FSBC covered call positions are structurally neutral to slightly bullish; the modeled P&L assumes European-style exercise at expiration and ignores early assignment, transaction costs, dividends paid before expiry on the stock leg (when present), and the bid-ask spread on the listed chain. FSBC positions also carry Financial Services sector concentration risk; news flow inside the sector (peer earnings, regulatory shifts, supply-chain headlines) can move FSBC alongside the broader basket even when FSBC-specific fundamentals are unchanged. Short-premium structures like a covered call on FSBC carry tail risk when realized volatility exceeds the implied move; review historical FSBC earnings reactions and macro stress periods before sizing. Always rebuild the position from current FSBC chain quotes before placing a trade.

Frequently asked questions

What is a covered call on FSBC?
A covered call on FSBC is the covered call strategy applied to FSBC (stock). The strategy is structurally neutral to slightly bullish: A covered call pairs long stock with a short out-of-the-money call, collecting premium and capping upside above the short strike in exchange for income. With FSBC stock trading near $48.41, the strikes shown on this page are snapped to the nearest listed FSBC chain strike and the premiums come straight from the end-of-day bid/ask midpoint.
How are FSBC covered call max profit and max loss calculated?

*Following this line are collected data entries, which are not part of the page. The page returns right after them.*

import Literature.NumberTheory.EllipticCurves.GreenbergSelmer
import Literature.NumberTheory.EllipticCurves.ZpExtension
import Literature.NumberTheory.EllipticCurves.SelmerCorankAssembly
import Literature.NumberTheory.EllipticCurves.GaloisActionProofs
import Literature.NumberTheory.EllipticCurves.IwasawaDualModule
import Literature.NumberTheory.GaloisRepresentations.AbsGaloisGroupCompact
import Literature.NumberTheory.EllipticCurves.ZpExtensionPadicUnitsProofs
import HarnessLib

/-!
# X11b, route R1 — hypothesis (iv) `E(ℚ_p)[p] = 0` CONSUMED on the tower: the LOCAL analogue of
# Lemma 2.1 (glob), `E(K_{∞,w})[p^∞] = 0` above `𝔭`, by pro-`p` descent along a `ℤ_p`-extension

HONEST FRAMING (cell `b2b-bsdres`, run/shared/lean/b2b/bsd-rank1-residual/, verbatim in every
file): the goal of the cell is to DELETE the COMBINATION-SHAPED residual classes of the
Birch–Swinnerton-Dyer formula for ALL analytic-rank `≤ 1` elliptic curves over `ℚ` — "full BSD
formula for every rank `≤ 1` curve in class `C`" assembled STRICTLY from published theorems — so
that the rank-`≤ 1` remainder becomes exactly the CONSTRUCTION-SHAPED classes, which are TYPED
(missing-input `Prop`s), NOT attempted. This is not "finishing BSD". Sub-cell
`b2b-bsdres-multr1-p1` (X11b, route R1 = Castella 2018 Thm. A re-proved along the author's
erratum); a RESEARCH ROUTE; no claim beyond the stated class; X11b stays CONSTRUCTION-SHAPED;
nothing here changes a label; no named fact is minted (proved theorems only; no `sorry`).

## Why this file

The erratum's Thm. A′ adds to Thm. A the hypothesis **(iv) `E(ℚ_p)[p] = 0`** ("the new
hypothesis (2) will be forced on us to show that the Selmer groups `Sel_𝔭^Σ(K_∞, A_f)` behave well
under congruences", erratum p. 2), used in Lemma 2.1 through "`H⁰(K_𝔭, A_g[ϖ]) = 0` … the kernel
of the second arrow is given by `H⁰(K_𝔭, M_g)/ϖ^m H⁰(K_𝔭, M_g)` and this vanishes when so does
`H⁰(K_𝔭, A_g[ϖ])`" (erratum p. 2, last lines of the proof of Lemma 2.1). By Shapiro's lemma
`H⁰(K_𝔭, M_g) = H⁰(K_𝔭, T ⊗ Λ^*)` is assembled from the groups `H⁰(K_{∞,w}, A_g)`, `w ∣ 𝔭`, so the
sentence rests on the implication

  `E(K_𝔭)[p] = 0 ⟹ E(K_{∞,w})[p^∞] = 0` for every place `w` of `K_∞` above `𝔭`,

the LOCAL analogue of Lemma 2.1's global step `H⁰(K_∞, A_g) = 0` (gen 8,
`AnticyclotomicTowerTorsion`: `E(K_∞)[p^∞] = 0` from `Irr ∧ Ram`). It is also the vanishing of
the local kernel `H¹(K_{∞,w}/K_𝔭, E(K_{∞,w})[p^∞])` at the STRICT place `𝔭` in the control
argument for `Sel_𝔭(K_∞, E[p^∞])` (JSW17 §3.3). Until now (iv) was only LOCATED by the cell
(`LocalTorsionChainLocus`, `LocalTorsionTamagawa`: inside the Tamagawa atom); here it is CONSUMED
by a kernel argument on the tree's Galois modules.

## What is proved (namespace `Summit.BirchSwinnertonDyer.Rank1Residual.X11b.AcSelmer`)

Generic **pro-`p` descent** (`eq_zero_of_fixed_inf_kerSubgroup`): `Γ_K` compact, `M` a discrete
`p`-primary `Γ_K`-module with finite `p^k`-torsion for every `k` and continuous orbit maps,
`κ : Γ_K ↠ ℤ_p` a `ℤ_p`-extension, `D ≤ Γ_K` CLOSED (e.g. a decomposition group), `N = D ⊓ ker κ`
(the decomposition group of `K_∞` at the place above). IF the `D`-fixed points of `M` have no
`p`-torsion THEN `M^N = 0`. Proof (the standard "a pro-`p` group acting on a nonzero `p`-group has a
nonzero fixed point", made effective): (1) `M^D = 0` (`p`-primary without `p`-torsion);
(2) for `m ∈ M^N` with `p^k m = 0` the finite set `A = M^N ∩ M[p^k]` has an open pointwise
stabiliser `V ⊇ N`; the closed sets `(D ∩ κ⁻¹(p^n ℤ_p)) ∖ V` decrease to `(D ∩ ker κ) ∖ V = ∅`
(`⋂_n κ⁻¹(p^nℤ_p) = ker κ`, tree `ZpExtension.PadicUnits.eq_zero_of_forall_pow_dvd`), so by compactness
`D ∩ κ⁻¹(p^n ℤ_p)` fixes `A` for some `n` (`exists_layerSubgroup_inf_le_stabilizer`); (3) the image
of `D` in `ℤ_p/p^n = ℤ/p^n` is cyclic, generated by the image of some `d₀ ∈ D`
(`exists_generator_mod_layerSubgroup`), so `D`-fixed = fixed by `d₀` and by `D ∩ κ⁻¹(p^nℤ_p)`;
(4) `d₀^{p^n} ∈ κ⁻¹(p^n ℤ_p)` fixes `m`, `p^k m = 0`, hence `(d₀ − 1)^{k p^n} m = 0` (tree
`IwasawaDual.pow_mul_prime_pow_apply_eq_zero`); peeling one factor `d₀ − 1` at a time, each
`(d₀ − 1)^e m ∈ A` killed by `d₀ − 1` is `D`-fixed, hence `0` by (1); so `m = 0`.

Curve level: **`fixedPoints_decomp_inf_kerSubgroup_eq_bot`** — for an elliptic curve `E/K` over a
number field, a prime `𝔭` of `K`, ANY `ℤ_p`-extension `κ`: if `E(K̄)[p^∞]^{D_𝔭}` has no `p`-torsion
("`E(K_𝔭)[p] = 0`" for the decomposition group `D_𝔭 = decomp 𝔭` of the tree's chosen prime above
`𝔭`) then `E(K̄)[p^∞]^{D_𝔭 ⊓ ker κ} = 0`, i.e. **`E(K_{∞,w})[p^∞] = 0`** at the place `w` of
`K_∞ = K̄^{ker κ}` above `𝔭` cut out by the chosen embedding (and at every other place above `𝔭`
by conjugating `𝔭`'s embedding, `…_conj`).

What is NOT here: the identification of the hypothesis "`E(K̄)[p^∞]^{D_𝔭}[p] = 0`" with the
erratum's literal `E(ℚ_p)[p] = 0` at a degree-one `𝔭 ∣ p` of an erratum field (Galois descent for
points over `K_𝔭` + `K_𝔭 ≃ ℚ_p`; a separate bookkeeping file), Shapiro's lemma, and any use of the
conclusion in a control / congruence argument.

References: [Castella2018Erratum] Thm. 1.1 (iv), Remark (2) and Lemma 2.1 (pp. 1–2);
[JetchevSkinnerWan2017] §3.3 (local conditions at `𝔭`; shape only); [GreenbergLNM1716] §3
Lemma 3.1 (p. 86) (`B = E(F_∞)[p^∞]`); [SerreLocalFields1979] IX.§1 (pro-`p` groups and `p`-groups);
[Washington1997] §13.1 (`ℤ_p`-extensions, layers).
-/

noncomputable section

Max profit equals short-strike minus cost basis plus premium times 100; max loss is cost basis minus premium (at zero). Breakeven is cost basis minus premium. For the FSBC covered call priced from the end-of-day chain at a 30-day expiry (ATM IV 83.80%), the computed maximum profit is unbounded per contract and the computed maximum loss is unbounded per contract. Live intraday quotes will differ as the chain moves through the trading session.
What is the breakeven for a FSBC covered call?
The breakeven for the FSBC covered call priced on this page is no defined breakeven on the modeled curve at expiration, derived from end-of-day chain premiums. Breakeven is the underlying price at which the strategy's P&L crosses zero ignoring transaction costs and assignment risk. The current FSBC market-implied 1-standard-deviation expected move is approximately 24.02%; if the move sits well outside the breakeven distance, the structure's risk-reward becomes correspondingly tighter.
When should you consider a covered call on FSBC?
Covered calls on FSBC are an income strategy run on existing FSBC stock positions; traders typically sell calls at 25-35 delta with 30-45 days to expiration to balance premium against upside cap.
How does current FSBC implied volatility affect this covered call?
FSBC ATM IV is at 83.80% with IV rank near 39.45%, which is mid-range against its 1-year history. Strategy selection depends more on directional thesis and expected move than on a strong IV signal.